INSTRUCTIONS FOR THE TASK
Find the line with "- **Proposition 3.3**" in the records below. Copy it and every line after it, up to and including the line with "Néron models over".

DATA FOR THE TASK
import Literature.NumberTheory.EllipticCurves.ManinConstantSemistablePrimewise
import Literature.NumberTheory.EllipticCurves.CongruenceNumberCyclicProofs
import Literature.NumberTheory.EllipticCurves.AgasheRibetStein2006.ManinConstantOptimalCurves
import HarnessLib

/-!
# Abbes–Ullmo 1996, Thm. A (`p ∤ N ⇒ p ∤ c`): the printed proof as a reduction to Ribet's
# `deg φ ∣ r` and the degree relation of Prop. 3.3–3.4 (proofs only)

Topic `NumberTheory/EllipticCurves`; namespace `Literature.NumberTheory.EllipticCurves.ModularForms`.
Proofs-only companion (theorems only: no definition, no named fact, nothing restated; D-0026) of
the named fact `abbesUllmo_not_dvd_maninConstant_of_not_dvd_level`
(`ManinConstantSemistablePrimewise.lean`): A. Abbes, E. Ullmo, *À propos de la conjecture de Manin
pour les courbes elliptiques modulaires*, Compositio Math. 103 (1996) 269–286, **Théorème A**
(p. 269): "Soient `E` une courbe elliptique de Weil forte de conducteur `N` et `p` un nombre premier
ne divisant pas `N`. La constante de Manin `c_E` n'est pas divisible par `p`." — in the tree's
lattice rendering: for every globally minimal `W'/ℚ`, every parametrisation datum `D'` at level
`N'` with `Λ_{E'} ⊆ c Λ_f` (so `c Λ_f = Λ_{E'}`, `φ_{D'}` is the optimal parametrisation of the
strong Weil curve `E_f ≅ E'` and `c = D'.maninConstant ∈ ℤ` its Manin constant w.r.t. a Néron
differential) and every prime `p ∤ N'`: `p ∤ c`.

HONESTY. Nothing here proves Théorème A, and no summit statement (in particular not
`BirchSwinnertonDyer`) is proved or advanced by this file: it records, as theorems, (1) exactly how
much of the fact is prior art already NAMED in the tree, (2) the architecture of the PRINTED proof
as a reduction to one named fact of the tree plus ONE displayed hypothesis — the part of the
printed argument that needs Néron models and the integral model `M₀(N)` of `X₀(N)`, which the
tree does not have — and (3) the converse bookkeeping showing that this displayed hypothesis is
not stronger than print. The consumer of the fact
(`SkinnerUrban2014.realPeriodRat_eq_unit_mul_plusPeriod_two_fact_of_abbesUllmo`, bundle
`PublishedInputsHeckeAtTwo`) uses it at `p = 2 ∤ N'` only, which is precisely the part of
Théorème A that is NOT prior art (below).

## The printed proof (op. cit. §1 p. 270, §3 pp. 273–279), and what the tree has of it

* p. 269: "Pour `p > 2`, le Théorème A est contenu dans les travaux de Mazur" — Mazur 1978,
  Cor. 4.1 (`p` odd, `ord_p(N) ≤ 1 ⇒ p ∤ c`) is the tree's sibling named fact
  `mazur_not_dvd_maninConstant_of_odd`; so modulo that fact Théorème A is its own case `p = 2`,
  `N` odd (`abbesUllmo_not_dvd_maninConstant_of_not_dvd_level_of_mazur_of_two`). Mazur's route
  (exactness of Néron models, Raynaud's `e < p - 1`) does not reach `p = 2` (`e = 1 = p - 1`;
  Prop. 3.1 = Raynaud's Thm. A.1 only gives `v₂(c) ≤ 1`), which is why the paper proceeds
  differently:
* p. 270: "On prouve le théorème A en calculant le degré de la paramétrisation de Weil forte de
  deux manières différentes." With `r` the congruence number (§3 p. 276: "l'entier positif défini
  par … (i) `r = #(S_ℤ(2, Γ₀(N)) / (W(f_E) ∩ S_ℤ(2, Γ₀(N)) ⊕ ℤ f_E))`", `W(f_E)` the Petersson
  orthogonal of `f_E`; the tree's `congruenceNumber f`, ARS 2012 §2.1 (ii)):
  - **Lemme 3.2 (iii) (Zagier, Ribet)** p. 278: "Le degré de la paramétrisation `deg φ` divise
    `r`." — the tree's named fact `modularDegree_dvd_congruenceNumber` (`CongruenceNumber.lean`,
    ARS 2012 Thm. 2.1, citing [AU96, Lem. 3.2]), stated for data of minimal degree; an optimal
    datum (`c Λ_f = Λ_E`) has minimal degree (`modularDegree_le_of_isogenyMap_ker_eq_bot`,
    `ModularCurveManinSemistableProofs.lean`), so the fact applies to the data of Théorème A.
  - **Proposition 3.3** p. 276: for `p ∤ m` (`m` the largest square dividing `N`),
    `v_p(deg φ) + v_p(#C) = v_p(r) + v_p(c_E) + v_p(#D)`, where `C`, `D` are the cokernels of
    `I ↪ φ₁^*(S_m)` and `I ↪ H⁰(E_S, Ω¹)`, `I` = image of `H⁰(J₀(N)_S, Ω¹) = H⁰(M₀(N)_S, Ω)` under
    `φ₁^*` (`φ₁ : E → J₀(N)` the dual of the optimal quotient map, extended to Néron models over
    `S = Spec ℤ[1/m]`; proof p. 277: `φ₂ ∘ φ₁ = [deg φ]`, `φ₂^* α_E = c_E f_E`).
  - **Proposition 3.4** p. 277: "tout diviseur premier de `#C` divise `N`" (the `q`-expansion map
    `H⁰(M₀(N), Ω) ⊗ ℤ_p → B⁰(ℤ_p)` is an isomorphism at `p ∤ N`, §2.1 (2)).
  - **Preuve du Théorème A** p. 279: for `p ∤ N`, `v_p(deg φ) = v_p(r) + v_p(c_E) + v_p(#D)` and
    `deg φ ∣ r` give `v_p(c_E) + v_p(#D) = v_p(deg φ) - v_p(r) ≤ 0`, so `v_p(c_E) = 0`; "il découle
    aussi que `v_p(#D) = 0`", i.e. `v_p(r) = v_p(deg φ)` (ARS 2012 Thm. 2.1, second assertion, at
    `p ∤ N`: the tree's named fact `padicValNat_congruenceNumber_eq_of_not_sq_dvd`).
  The combination of Prop. 3.3 and Prop. 3.4 USED by that proof is the inequality
  (AU) `v_p(r) + v_p(c_E) ≤ v_p(deg φ)` for `p ∤ N` (drop `v_p(#D) ≥ 0`, use `v_p(#C) = 0`), a
  statement about three integers the tree already names (`congruenceNumber D'.f`,
  `D'.maninConstant`, `D'.modularDegree`) — but whose printed proof needs the Néron models of `E`
  and `J₀(N)` over `ℤ_(p)`, the smooth model `M₀(N)_{ℤ_(p)}` with the `q`-expansion principle, and
  the identification of the analytic parametrisation `φ_{D'}` with a morphism of `ℚ`-curves; none
  of this is in the tree (whose `ModularParametrizationData` is an analytic hypothesis structure).
  It is therefore DISPLAYED as the hypothesis `hAU` of the reduction
  `abbesUllmo_not_dvd_maninConstant_of_not_dvd_level_of_ribet_of_degreeRelation`, together with the
  finiteness `congruenceNumber D'.f ≠ 0` ("l'entier positif": the tree's `congruenceNumber` is a
  `Nat.card`, `0` on an infinite quotient; the same displayed hypothesis `hr` as in
  `CongruenceNumberProofs.lean`).
* Converse bookkeeping (`degreeRelation_of_abbesUllmo_of_ars`): the displayed inequality follows
  from Théorème A and ARS 2012 Thm. 2.1 (both named facts of the tree), so it asserts nothing
  beyond print; and under Ribet's divisibility it returns both
  (`padicValNat_congruenceNumber_eq_padicValNat_modularDegree_of_degreeRelation`).
* The displayed inequality in GEOMETRIC (functional) form
  (`ModularParametrizationData.degreeRelation_iff_pullbackIntegral`,
  `abbesUllmo_not_dvd_maninConstant_of_not_dvd_level_of_ribet_of_pullbackIntegral`). By Lemme 3.1
  (p. 275: `φ₁^*` kills `W(f_E)`) and p. 277 (`φ₂ ∘ φ₁ = [deg φ]`, `φ₂^* α_E = c_E f_E`) the pull-back
  `φ₁^* : S₂(Γ₀(N)) = H⁰(J₀(N), Ω¹) → H⁰(E, Ω¹) = ℂ α_E` is `g ↦ (deg φ / c_E) · (⟨f, g⟩/⟨f, f⟩) · α_E`
  (`⟨f, g⟩/⟨f, f⟩` the coefficient of `f = f_E` in `g`; the tree's Petersson product is linear in
  the second slot), and the content of Prop. 3.3–3.4 at `p ∤ N` is that `φ₁^*` maps
  `H⁰(J₀(N)_{ℤ_(p)}, Ω¹) = S₂(Γ₀(N); ℤ_(p))` (§2.1 (2)) into `H⁰(E_{ℤ_(p)}, Ω¹) = ℤ_(p) α_E` (Néron
  functoriality): **the rational numbers `t_g = deg φ · ⟨f, g⟩ / (c_E ⟨f, f⟩)`, `g ∈ S₂(Γ₀(N); ℤ)`,
  are `p`-integral.** By the cyclicity `⟨f, S₂(Γ₀(N); ℤ)⟩ = (1/r) ℤ ⟨f, f⟩`
  (`CongruenceNumberCyclicProofs`, = "B est cyclique" in the proof of Lemme 3.2) this is
  EQUIVALENT to `v_p(r) + v_p(c_E) ≤ v_p(deg φ)`; so the reduction is also stated with the
  functional form as its displayed hypothesis — the form a theory of Néron models would deliver.
* What IS settled by computation: for optimal data at level `N' ≤ 130000` no prime divides `c`
  (Agashe–Ribet–Stein 2006 Thm. 2.6, Cremona; tree fact
  `AgasheRibetStein2006.cremona_abs_maninConstant_eq_one_of_level_le`), whence Théorème A at those
  levels (`abbesUllmo_not_dvd_maninConstant_of_level_le_of_cremona`); a finite range, not the fact.
* Not a route: the tree's elementary finite-height files (`ManinConstantGoodPrimesProofs`,
  `ManinConstantFiniteHeightPrimesProofs`) prove the OPPOSITE inequality `‖c‖_p ≤ 1` (Edixhoven's
  integrality direction) for the same lattice data; the unit direction `p ∤ c` is equivalent to
  the separability of the optimal parametrisation modulo `p` and is invisible to the formal group
  at the cusp (the series `exp_E(Σ aₙ qⁿ/n)` does not see optimality).

## References

* A. Abbes, E. Ullmo, *À propos de la conjecture de Manin pour les courbes elliptiques
  modulaires*, Compositio Math. 103 (1996) 269–286 (numdam `CM_1996__103_3_269_0`): Thm. A
  (p. 269), §1 (p. 270), Lemme 3.2–3.3, Prop. 3.3, Prop. 3.4, Preuve du Thm. A (pp. 276–279).
  [AbbesUllmo1996]
* B. Mazur, *Rational isogenies of prime degree*, Invent. Math. 44 (1978), Cor. 4.1. [Mazur1978]
* A. Agashe, K. A. Ribet, W. A. Stein, *The modular degree, congruence primes, and multiplicity
  one* (2012), §2.1, Thm. 2.1. [AgasheRibetStein2012]
* A. Agashe, K. Ribet, W. A. Stein, *The Manin constant*, Pure Appl. Math. Q. 2 (2006) 617–636,
  Thm. 2.5 (= [AU96, Thm. A]), Thm. 2.6 (Cremona). [AgasheRibetStein2006]
-/

noncomputable section
import Summits.Ventures.PercRepro.K4Matroid
import Summits.Ventures.PercRepro.K4LadderArith

/-!
# PercRepro — C-025 on `T_p(M(K₄) ⊕ U_{m,m})`: the matroid bridge (p9, gen 14)

`proofs/P9-S4-LINELADDER-g13.md` §8 closed in the tree on the active layers: the block `M(K₄)` (`K4Matroid`) is
transported along any embedding `e : Fin 6 ↪ α` (`Matroid.mapEmbedding`), its profiles are those of `K4Matroid`
(`mapK4_eRk`, `mapK4_eRk_compl`), the base-layer inequalities of the meta-theorem `rls_blockFree_of_base` (BlockSum)
are the profile form of `K4LadderArith` (`k4_profile_ineq`: the levels `q ≥ 3` from `k4_ineq`, `q = 2, 1, 0` from
`k4_two`, `k4_one`, `k4_zero`, and the corner `(2, 0)` by hand), and **`rls_k4Ladder`** is C-025 on
`T_p(M(K₄) ⊕ U_{m,m})` for every level `q`, every `p ≥ q + 2` and every `m ≥ p + q − 3` (every corank `≥ q + 3`).
Nothing here is about any window of S4.
-/

namespace PercRepro.K4Ladder

open Set Finset PercRepro.LineLadder

/-! ### The base-layer inequality in profile form, at every level -/

/-- The `U`-orbit sum of a profile `b = (k₁, k₂)` (the summand of `orbit_sum_U`). -/
def orbU (p q m : ℕ) (b : ℕ × ℕ) : ℕ :=
  ∑ a ∈ range (m + 1), if min p (b.1 + a) = p ∧ min p (b.2 + (m - a)) = q then m.choose a else 0

/-- The `Y`-orbit sum of a profile `b = (k₁, k₂)` (the summand of `orbit_sum_Y`). -/
def orbY (p q m : ℕ) (b : ℕ × ℕ) : ℕ :=
  ∑ a ∈ range (m + 1), if q < min p (b.1 + a) ∧ min p (b.1 + a) < p then m.choose a else 0

/-- **The K₄ inequality in profile form** on the active layers (`m ≥ p + q − 3`), at every level `q`: the seven
orbit sums of `orbit_sum_U` / `orbit_sum_Y` with the multiplicities `1, 6, 19, 12, 19, 6, 1`. -/
theorem k4_profile_ineq (p q m : ℕ) (hpq : q + 2 ≤ p) (hm : p + q - 3 ≤ m) :
    phiK p q * (((if 3 ≤ q then m.choose (q - 3) else 0) + 6 * (if 3 ≤ q then m.choose (q - 3) else 0)
        + 19 * (if 3 ≤ q then m.choose (q - 3) else 0) + 12 * (if 3 ≤ q then m.choose (q - 3) else 0)
        + 19 * (if 2 ≤ q then m.choose (q - 2) else 0) + 6 * (if 1 ≤ q then m.choose (q - 1) else 0)
        + (if 0 ≤ q then m.choose (q - 0) else 0) : ℕ) : ℚ)
      ≤ ((∑ a ∈ Ico (q + 1) p, m.choose a + 6 * ∑ a ∈ Ico q (p - 1), m.choose a
        + 19 * ∑ a ∈ Ico (q - 1) (p - 2), m.choose a + 12 * ∑ a ∈ Ico (q - 2) (p - 3), m.choose a
        + 19 * ∑ a ∈ Ico (q - 2) (p - 3), m.choose a + 6 * ∑ a ∈ Ico (q - 2) (p - 3), m.choose a
        + ∑ a ∈ Ico (q - 2) (p - 3), m.choose a : ℕ) : ℚ) := by
  have foldU : ((if 3 ≤ q then m.choose (q - 3) else 0) + 6 * (if 3 ≤ q then m.choose (q - 3) else 0)
        + 19 * (if 3 ≤ q then m.choose (q - 3) else 0) + 12 * (if 3 ≤ q then m.choose (q - 3) else 0)
        + 19 * (if 2 ≤ q then m.choose (q - 2) else 0) + 6 * (if 1 ≤ q then m.choose (q - 1) else 0)
        + (if 0 ≤ q then m.choose (q - 0) else 0) : ℕ)
      = 38 * (if 3 ≤ q then m.choose (q - 3) else 0) + 19 * (if 2 ≤ q then m.choose (q - 2) else 0)
        + 6 * (if 1 ≤ q then m.choose (q - 1) else 0) + m.choose q := by
    rw [if_pos (Nat.zero_le q), Nat.sub_zero]; ring
  have foldY : (∑ a ∈ Ico (q + 1) p, m.choose a + 6 * ∑ a ∈ Ico q (p - 1), m.choose a
        + 19 * ∑ a ∈ Ico (q - 1) (p - 2), m.choose a + 12 * ∑ a ∈ Ico (q - 2) (p - 3), m.choose a
        + 19 * ∑ a ∈ Ico (q - 2) (p - 3), m.choose a + 6 * ∑ a ∈ Ico (q - 2) (p - 3), m.choose a
        + ∑ a ∈ Ico (q - 2) (p - 3), m.choose a : ℕ)
      = ∑ a ∈ Ico (q + 1) p, m.choose a + 6 * ∑ a ∈ Ico q (p - 1), m.choose a
        + 19 * ∑ a ∈ Ico (q - 1) (p - 2), m.choose a + 38 * ∑ a ∈ Ico (q - 2) (p - 3), m.choose a := by
    ring
  rw [foldU, foldY]
  rcases Nat.lt_or_ge q 3 with hq | hq
  · interval_cases q
    · -- level 0: `#U = 1`
      rw [if_neg (by omega), if_neg (by omega), if_neg (by omega), Nat.choose_zero_right]
      rcases Nat.lt_or_ge p 3 with hp | hp
      · -- the corner `(p, q) = (2, 0)`: `Φ(2, 0) = 2 ≤ m + 6`
        obtain rfl : p = 2 := by omega
        rw [phiK_two_zero, show Finset.Ico (0 + 1) 2 = {1} by decide, show Finset.Ico 0 (2 - 1) = {0} by decide,
          show Finset.Ico (0 - 1) (2 - 2) = ∅ by decide]
        simp only [Finset.sum_singleton, Finset.sum_empty, Nat.choose_one_right, Nat.choose_zero_right]
        push_cast
        linarith [show (0 : ℚ) ≤ m from Nat.cast_nonneg m]
      · obtain ⟨t, rfl⟩ : ∃ t, p = t + 3 := ⟨p - 3, by omega⟩
        have h := k4_zero t m (by omega)
        rw [show t + 3 - 1 = t + 2 by omega, show t + 3 - 2 = t + 1 by omega, show t + 3 - 3 = t by omega]
        simpa using h
    · -- level 1: `#U = 6 + m`
      obtain ⟨s, rfl⟩ : ∃ s, p = s + 3 := ⟨p - 3, by omega⟩
      have h := k4_one s m (by omega)
      rw [if_neg (by omega), if_neg (by omega), if_pos (le_refl 1)]
      simpa using h
    · -- level 2: `#U = 19 + 6m + C(m,2)`
      obtain ⟨s, rfl⟩ : ∃ s, p = s + 4 := ⟨p - 4, by omega⟩
      have h := k4_two s m (by omega)
      rw [if_neg (by omega), if_pos (le_refl 2), if_pos (by omega)]
      simpa using h
  · -- levels `q ≥ 3`: `k4_ineq`
    rw [if_pos hq, if_pos (by omega), if_pos (by omega)]
    exact k4_ineq p q m hq hpq hm

/-! ### `M(K₄)` transported along an embedding -/

variable {α : Type}

/-- `M(K₄)` on any six points of `α` (along an embedding `e : Fin 6 ↪ α`) is finite. -/
theorem mapK4_finite (e : Fin 6 ↪ α) : (K4.mapEmbedding e).Finite :=
  ⟨by rw [Matroid.mapEmbedding_ground_eq]; exact Set.finite_univ.image _⟩

/-- The ground set of the transported `M(K₄)` is the range of the embedding. -/
theorem mapK4_ground (e : Fin 6 ↪ α) : (K4.mapEmbedding e).E = Set.range e := by
  rw [Matroid.mapEmbedding_ground_eq, K4_ground, Set.image_univ]

/-- The rank function of the transported `M(K₄)` on the image of an edge set. -/
theorem mapK4_eRk (e : Fin 6 ↪ α) (X : Finset (Fin 6)) :
    (K4.mapEmbedding e).eRk (e '' (↑X : Set (Fin 6))) = (rk X : ℕ∞) := by
  rw [Matroid.mapEmbedding, Matroid.eRk_map K4 e.injective.injOn (Set.subset_univ _), eRk_coe]

/-- The rank of the complement of the image of an edge set. -/
theorem mapK4_eRk_compl (e : Fin 6 ↪ α) (X : Finset (Fin 6)) :
    (K4.mapEmbedding e).eRk ((K4.mapEmbedding e).E \ e '' (↑X : Set (Fin 6))) = (rk Xᶜ : ℕ∞) := by
  rw [mapK4_ground, ← Set.image_univ, ← Set.image_sdiff e.injective, ← Set.compl_eq_univ_sdiff,
    ← Finset.coe_compl, mapK4_eRk]

/-- The subsets of the ground set of the transported `M(K₄)` are the images of the 64 edge sets. -/
theorem finite_subsets_eq (e : Fin 6 ↪ α) :
    (mapK4_finite e).ground_finite.finite_subsets.toFinset
      = (univ : Finset (Finset (Fin 6))).image (fun X : Finset (Fin 6) => e '' (↑X : Set (Fin 6))) := by
  ext T
  rw [Set.Finite.mem_toFinset, Set.mem_setOf_eq, Finset.mem_image, mapK4_ground]
  constructor
  · intro hT
    refine ⟨(Set.toFinite (e ⁻¹' T)).toFinset, Finset.mem_univ _, ?_⟩
    rw [Set.Finite.coe_toFinset, Set.image_preimage_eq_of_subset hT]
  · rintro ⟨X, -, rfl⟩
    exact Set.image_subset_range _ _

/-- `X ↦ e '' ↑X` is injective on edge sets. -/
theorem image_coe_injective (e : Fin 6 ↪ α) :
    Function.Injective (fun X : Finset (Fin 6) => e '' (↑X : Set (Fin 6))) := fun _ _ h =>
  Finset.coe_injective ((Set.image_injective.2 e.injective) h)

/-- **C-025 ON `T_p(M(K₄) ⊕ U_{m,m})` ON THE ACTIVE LAYERS** (P9-S4-LINELADDER-g13.md §8, both halves in the tree):
for `M(K₄)` on six points of `α` (`e : Fin 6 ↪ α`), `F` any finite set of `m` further points, every level `q`,
every rank `p ≥ q + 2` and every `m ≥ p + q − 3` (every corank `d = m + 6 − p ≥ q + 3`),
`Φ(p,q)·#U ≤ #Y` holds for `T_p(M(K₄) ⊕ U_{m,m})`. -/
theorem rls_k4Ladder (e : Fin 6 ↪ α) {F : Set α} (hF : F.Finite)
    (hEF : Disjoint (K4.mapEmbedding e).E (Matroid.freeOn F).E) {m p q : ℕ} (hFm : F.ncard = m)
    (hpq : q + 2 ≤ p) (hm : p + q - 3 ≤ m) :
    @ThmN.RLS α (@PercRepro.Matroid.truncate α ((K4.mapEmbedding e).disjointSum (Matroid.freeOn F) hEF)
        (@blockFree_finite α _ (mapK4_finite e) F hF hEF) p)
      (@PercRepro.Matroid.truncate_finite α _ (@blockFree_finite α _ (mapK4_finite e) F hF hEF) p) p q := by
  haveI := mapK4_finite e
  refine rls_blockFree_of_base (K4.mapEmbedding e) hF hEF p q (p + q - 3) hpq ?_ ?_ (by omega)
  · intro X hX
    rw [mapK4_ground] at hX
    obtain ⟨X', rfl⟩ : ∃ X' : Finset (Fin 6), e '' (↑X' : Set (Fin 6)) = X :=
      ⟨(Set.toFinite (e ⁻¹' X)).toFinset, by rw [Set.Finite.coe_toFinset, Set.image_preimage_eq_of_subset hX]⟩
    rw [mapK4_eRk, mapK4_eRk_compl]
    simp only [ENat.toNat_coe]
    have := three_le_rk_add_rk_compl X'
    omega
  · intro j hj
    rw [finite_subsets_eq, Finset.sum_image (fun _ _ _ _ h => image_coe_injective e h),
      Finset.sum_image (fun _ _ _ _ h => image_coe_injective e h)]
    simp only [mapK4_eRk, mapK4_eRk_compl, ENat.toNat_coe]
    show phiK (p - j) (q - j) * ((∑ x : Finset (Fin 6), orbU (p - j) (q - j) (p + q - 3) (profile x) : ℕ) : ℚ)
      ≤ ((∑ x : Finset (Fin 6), orbY (p - j) (q - j) (p + q - 3) (profile x) : ℕ) : ℚ)
    rw [sum_profile (orbU (p - j) (q - j) (p + q - 3)), sum_profile (orbY (p - j) (q - j) (p + q - 3))]
    simp only [orbU, orbY]
    have hqp : q - j < p - j := by omega
    rw [orbit_sum_U (p - j) (q - j) (p + q - 3) 0 3 hqp (by omega),
      orbit_sum_U (p - j) (q - j) (p + q - 3) 1 3 hqp (by omega),
      orbit_sum_U (p - j) (q - j) (p + q - 3) 2 3 hqp (by omega),
      orbit_sum_U (p - j) (q - j) (p + q - 3) 3 3 hqp (by omega),
      orbit_sum_U (p - j) (q - j) (p + q - 3) 3 2 hqp (by omega),
      orbit_sum_U (p - j) (q - j) (p + q - 3) 3 1 hqp (by omega),
      orbit_sum_U (p - j) (q - j) (p + q - 3) 3 0 hqp (by omega),
      orbit_sum_Y (p - j) (q - j) (p + q - 3) 0, orbit_sum_Y (p - j) (q - j) (p + q - 3) 1,
      orbit_sum_Y (p - j) (q - j) (p + q - 3) 2, orbit_sum_Y (p - j) (q - j) (p + q - 3) 3]
    rw [show q - j + 1 - 0 = q - j + 1 by omega, show p - j - 0 = p - j by omega,
      show q - j + 1 - 1 = q - j by omega, show q - j + 1 - 2 = q - j - 1 by omega,
      show q - j + 1 - 3 = q - j - 2 by omega]
    exact k4_profile_ineq (p - j) (q - j) (p + q - 3) (by omega) (by omega)

end PercRepro.K4Ladder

SOLUTION TO THIS EXERCISE
  - **Proposition 3.3** p. 276: for `p ∤ m` (`m` the largest square dividing `N`),
    `v_p(deg φ) + v_p(#C) = v_p(r) + v_p(c_E) + v_p(#D)`, where `C`, `D` are the cokernels of
    `I ↪ φ₁^*(S_m)` and `I ↪ H⁰(E_S, Ω¹)`, `I` = image of `H⁰(J₀(N)_S, Ω¹) = H⁰(M₀(N)_S, Ω)` under
    `φ₁^*` (`φ₁ : E → J₀(N)` the dual of the optimal quotient map, extended to Néron models over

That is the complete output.